import Summits.AtomisticToContinuum.FouriersLaw.Theses.HeatModeWeylLaw

/-!
# `HeatModeWeylLaw.Assembly` — PROVED

Route `AtomisticToContinuum/FouriersLaw/HeatModeWeylLaw`, assembly item
`stmt-AtomisticToContinuum-13587` (`Assembly`):

  `HeatModeGap → SineModeDiffusive → WeylLimit → EinsteinRelation → SineModeBasics →
   SpecificHeatLimit → NessUnique → PinnedSteadyStateExists → FiniteResponseOfUnique → FouriersLaw`.

The route file carries the planner-authored, sorry-free D-0027 §2.1 deciding theorem
`Summit.AtomisticToContinuum.FouriersLaw.Theses.HeatModeWeylLaw.closes`, whose type is literally
the body of `Assembly`; this file records the item-closing theorem whose type is the route decl
`Assembly` by name.  For the mathematics (clause (i) of `FouriersLawFor` from existence
`PinnedSteadyStateExists` plus weak-NESS uniqueness `NessUnique`; clause (ii): `WeylLimit` gives
`D_th ≥ 0` and a branch, the faster-than-diffusive branch contradicts `SineModeDiffusive` +
`SineModeBasics` at `s₀ = 1/(2(|C|+1))`, in the diffusive branch `HeatModeGap` forces `D_th > 0`,
`κ(T) := c_v · D_th` with `c_v > 0` from `SpecificHeatLimit`, `D_N` from `FiniteResponseOfUnique`
and `D_N → κ(T)` by `EinsteinRelation`, glued over `T` by choice) see the docstring of `closes` in
the route file.  No named-fact hypotheses: the theorem is unconditional (its axioms are those of
`closes`: `propext`, `Classical.choice`, `Quot.sound`).
-/

namespace Summit.AtomisticToContinuum.FouriersLaw.Theorems

/-- Settles `stmt-AtomisticToContinuum-13587` (assembly of route `HeatModeWeylLaw`): the four cruxes
`HeatModeGap` (L), `SineModeDiffusive` (U), `WeylLimit` (W), `EinsteinRelation` (H), the equilibrium
supports `SineModeBasics`, `SpecificHeatLimit`, weak steady-state uniqueness `NessUnique`, existence
`PinnedSteadyStateExists` and the finite-`N` response limits `FiniteResponseOfUnique` imply the
sub-problem statement `FouriersLaw`.  Proof: the route's deciding theorem `closes` (after unfolding
`Assembly`). [folklore] -/
theorem heatModeWeylLaw_assembly_proof :
    Summit.AtomisticToContinuum.FouriersLaw.Theses.HeatModeWeylLaw.Assembly := by
  unfold Summit.AtomisticToContinuum.FouriersLaw.Theses.HeatModeWeylLaw.Assembly
  exact Summit.AtomisticToContinuum.FouriersLaw.Theses.HeatModeWeylLaw.closes

end Summit.AtomisticToContinuum.FouriersLaw.Theorems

# Your goal
When you reach the line with "EinsteinRelation → SineModeBasics →" in the records above, start writing out lines exactly, and stop once the line with "the body of" has been written; include nothing else.

# Task response
  `HeatModeGap → SineModeDiffusive → WeylLimit → EinsteinRelation → SineModeBasics →
   SpecificHeatLimit → NessUnique → PinnedSteadyStateExists → FiniteResponseOfUnique → FouriersLaw`.

The route file carries the planner-authored, sorry-free D-0027 §2.1 deciding theorem
`Summit.AtomisticToContinuum.FouriersLaw.Theses.HeatModeWeylLaw.closes`, whose type is literally
the body of `Assembly`; this file records the item-closing theorem whose type is the route decl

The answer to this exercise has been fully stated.